Those holders are turning out very well indeed! 

Dave


----------



## Lew Hartswick (Jun 26, 2010)

My dad always said, " call me anything but late for dinner" . 
  ...lew...


----------



## Artie (Jun 27, 2010)

Hi Dave... im surprised that you got rid of yours.... I cant see this thing ever leaving my shop. I guess you can all tell that I like it? Just a bit.... ;D

I was asked today if the accuracy was as good as a dove tail cutter.... so took this pic... what do you think? I dont think I could ask for better....






Accuracy, like all machining processes is up to the operator and his/her set up technique. The angles here are straight off the vernier scale of the machine... looks pretty good to me...
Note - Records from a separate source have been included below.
/-- the correction term on the two-one input `1_{0,d,e}`: it fires at `0` iff `0 ∈ C_t` and at `d` iff `d ∈ C_t` (the NAND factor is on,
the position `e` is outside the electorate; `4 ∣ n`). -/
theorem card_extra_tri (h4 : n % 4 = 0) (t : ℕ) {d e : ℕ} (hd2 : d % 2 = 0) (he2 : e % 2 = 1) (hd : 2 ≤ d) (hde : d < e) (hen : e < n) :
    (univ.filter fun b : Fin n => ((b : ℕ) % 2 = 0 ∨ (b : ℕ) < d) ∧ (inC t b && (tri n d e b &&
        !(tri n d e (shift n 1 b) && tri n d e (shift n (1 + n / 2) b)))) = true).card =
      (if inC t (⟨0, by omega⟩ : Fin n) = true then 1 else 0) + (if inC t (⟨d, by omega⟩ : Fin n) = true then 1 else 0) := by
  have hcg : (univ.filter fun b : Fin n => ((b : ℕ) % 2 = 0 ∨ (b : ℕ) < d) ∧ (inC t b && (tri n d e b &&
        !(tri n d e (shift n 1 b) && tri n d e (shift n (1 + n / 2) b)))) = true) =
      (univ.filter fun b : Fin n => ((((b : ℕ) % 2 = 0 ∨ (b : ℕ) < d) ∧ inC t b = true ∧
        (!(tri n d e (shift n 1 b) && tri n d e (shift n (1 + n / 2) b))) = true) ∧ tri n d e b = true)) := by
    refine Finset.filter_congr fun b _ => ?_
    simp only [Bool.and_eq_true]
    exact ⟨fun h => ⟨⟨h.1, h.2.1, h.2.2.2⟩, h.2.2.1⟩, fun h => ⟨h.1.1, h.1.2.1, h.2, h.1.2.2⟩⟩
  rw [hcg, card_filter_and_tri _ (by omega) hde hen]
  -- the NAND factors
  have n0 : (tri n d e (shift n 1 (⟨0, by omega⟩ : Fin n)) && tri n d e (shift n (1 + n / 2) ⟨0, by omega⟩)) = false := by
    rw [Bool.and_eq_false_iff]; left
    simp only [tri, val_shift]
    exact decide_eq_false (by rw [Nat.zero_add, Nat.mod_eq_of_lt (by omega)]; omega)
  have nd : (tri n d e (shift n 1 (⟨d, by omega⟩ : Fin n)) && tri n d e (shift n (1 + n / 2) ⟨d, by omega⟩)) = false := by
    rw [Bool.and_eq_false_iff]
    simp only [tri, val_shift]
    by_cases hed : e = d + 1
    · right
      refine decide_eq_false ?_
      by_cases hw : d + (1 + n / 2) < n
      · rw [Nat.mod_eq_of_lt hw]; omega
      · rw [show d + (1 + n / 2) = (d + 1 + n / 2 - n) + n by omega, Nat.add_mod_right, Nat.mod_eq_of_lt (by omega)]; omega
    · left
      exact decide_eq_false (by rw [Nat.mod_eq_of_lt (by omega)]; omega)
  have fd : d % 2 = 0 ∨ d < d := Or.inl hd2
  have fe : ¬ (e % 2 = 0 ∨ e < d) := by omega
  simp only [n0, nd, fd, fe, Bool.not_false, true_or, true_and, and_true, false_and, if_false, add_zero]
import Literature.Algebra.EuclideanLattices.GadgetTrapdoor
import Mathlib.LinearAlgebra.Matrix.ToLin
import HarnessLib

/-!
# The gadget basis generates `Λ^⊥(G)`, and `S_A` generates `Λ^⊥(A)` (MP12 Thm. 4.1, Lemma 5.3)

Topic `Algebra/EuclideanLattices`, sequel of `GadgetTrapdoor.lean` (gadget `G = Iₙ ⊗ (1, 2, …, 2^{k-1})`
over `ℤ_{2ᵏ}`, its basis vectors `gadgetBasis n k p` = columns of `GadgetTrapdoor.gadgetS n k`, the
`G`-trapdoor notion, the block matrix `S_A = trapdoorBasisMatrix R W S` of MP12 Lemma 5.3 and the MP12
trapdoor `GadgetTrapdoor` with `perpBasis`; there: every basis vector LIES in the lattice). This file
proves the GENERATION halves and linear independence, all over `ℤ` (no analysis):

* `sum_gadgetBasisVec_mul` — the action of the bidiagonal `S_k` on coefficients over any ring:
  `∑ₜ (S_k)_{u,t} cₜ = 2c_u − c_{u−1}`;
* `gadgetCoeff`/`gadgetCoeffs` — explicit integer coordinates of a vector of `Λ^⊥(G)` in the gadget
  basis (`c_t = (∑_{j≤t} 2ʲ xⱼ)/2^{t+1}`, an exact division), `gadgetS_mulVec_gadgetCoeffs`, and
  **`span_gadgetBasis_eq`**: `span_ℤ {gadgetBasis} = Λ^⊥(G)` (MP12 Thm. 4.1 / §4.1: `S = Iₙ ⊗ S_k`
  is a basis of `Λ^⊥(G)` for `q = 2ᵏ`);
* **`perpLattice_le_span_trapdoorBasisCol`** (MP12 Lemma 5.3, generation half, tag `I`): if
  `A [R; I] = G`, `G W ≡ −A₁` and the columns of `S` generate `Λ^⊥(G)`, then the columns of `S_A`
  generate `Λ^⊥(A)` — by the printed argument through `T⁻¹x = (x₁ − Rx₂, x₂)` and `[A₁ | G]`;
  `GadgetTrapdoor.span_perpBasis_eq`: **`span_ℤ {perpBasis T} = Λ^⊥(T.pub)`**;
* `gadgetS_map_mulVec_injective`, `trapdoorBasisMatrix_map_mulVec_injective`,
  `GadgetTrapdoor.perpBasisMatrix_map_mulVec_injective`, `GadgetTrapdoor.linearIndependent_perpBasis_cast` —
  over any commutative ring of characteristic zero without zero divisors (e.g. `ℤ`, `ℚ`, `ℝ`) the
  columns of `S_A` are linearly independent (so `S_A` is a basis, `m = m̄ + nk` vectors).

## References

* D. Micciancio, C. Peikert, *Trapdoors for lattices: simpler, tighter, faster, smaller*,
  EUROCRYPT 2012 (ePrint 2011/501), §4.1 (Prop. 4.2: `S_k` is a basis of `Λ^⊥(gᵗ)`, `det S_k = 2ᵏ`),
  Thm. 4.1, Lemma 5.3. [MicciancioPeikert2012]
-/

namespace Literature.Algebra.EuclideanLattices

open Matrix Finset

/-! ### The bidiagonal gadget basis `S_k` acting on coefficients -/

section GadgetGen

variable {k : ℕ}

/-- **The action of `S_k` on a coefficient vector** (any coefficient ring): with `(S_k)_{u,t}` the
`u`-th entry of the column `2eₜ − eₜ₊₁`, `∑ₜ (S_k)_{u,t} cₜ = 2 c_u − c_{u−1}` (and `2 c₀` for `u = 0`).
[cite: MicciancioPeikert2012, §4.1 (the matrix S_k)] -/
theorem sum_gadgetBasisVec_mul {L : Type*} [CommRing L] (c : Fin k → L) (u : Fin k) :
    ∑ t : Fin k, (gadgetBasisVec k t u : L) * c t =
      2 * c u - if h : 0 < (u : ℕ) then c ⟨(u : ℕ) - 1, by omega⟩ else 0 := by
  classical
  have hsplit : ∀ t : Fin k, (gadgetBasisVec k t u : L) * c t =
      (if t = u then 2 * c t else 0) - (if (u : ℕ) = (t : ℕ) + 1 then c t else 0) := by
    intro t
    unfold gadgetBasisVec
    by_cases h1 : u = t
    · subst h1
      simp
    · have h1' : ¬ (t = u) := fun h => h1 h.symm
      by_cases h2 : (u : ℕ) = (t : ℕ) + 1
      · simp [h1, h1', h2]
      · simp [h1, h1', h2]
  simp_rw [hsplit]
  rw [Finset.sum_sub_distrib, Finset.sum_ite_eq' Finset.univ u, if_pos (Finset.mem_univ _)]
  congr 1
  by_cases hu : 0 < (u : ℕ)
  · rw [dif_pos hu, Finset.sum_eq_single ⟨(u : ℕ) - 1, by omega⟩]
    · rw [if_pos]
      simp only
      omega
    · intro t _ ht
      rw [if_neg]
      intro h
      exact ht (Fin.ext (by simp only; omega))
    · intro h; exact absurd (Finset.mem_univ _) h
  · rw [dif_neg hu]
    refine Finset.sum_eq_zero fun t _ => ?_
    rw [if_neg]
    omega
As ypou can see this hasnt been dressed up yet, straight out of the vice of the shaper....

Cheers
Arte/Rob/Rob t/ Hey You/ Your late for dinner etc etc etc


----------



## steamer (Jun 27, 2010)

.."Hi Dave... im surprised that you got rid of yours.... I cant see this thing ever leaving my shop. I guess you can all tell that I like it? Just a bit.... "


Well, I miss it now that I have a new lathe in the shop to go with my Logan....it would have fit perfectly.......sold mine when I sold the previous lathe it was mounted on......ah well, live and learn.

Dave


----------



## JimM (Jun 27, 2010)

Great looking holders Rob, I too find the vids really useful, gives me an idea of what using a horizontal cutter should sound like - I must have been way of on the one and only time I used mine !

When using the horizontal do you follow the same guidelines for setting speed etc as you do when using the vertical mill eg for steel I'd assume 80sfm so rpm using a 3" cutter would be

4 x 100 / 3 = 133rpm

Also what depth of cut were you taking

Cheers

Jim


----------



## Artie (Jun 27, 2010)

Hi Jim, thanks Im pretty happy with the result of teh holders.

You're pretty much spot on with the feed rates etc, yeah its still a cutter cutting steel so it operates under the same principles except its much more rigid being fully supported and therefore that allows me to cut in excess of a half inch at a pass and it doesnt grumble too much as you can hear. That cut was just shy of 13mm which allowed me to take a finish cute at exactly 13mm.

Cheers

Rob


----------



## Twmaster (Jun 27, 2010)

Pretty cool stuff! Those holders came out wonderful!


----------



## Bob Farr (Jun 29, 2010)

Artie  said:
			
		

> *** Jump guys, your thoughts are needed....



I think you succeeded. Fine work Sir!


----------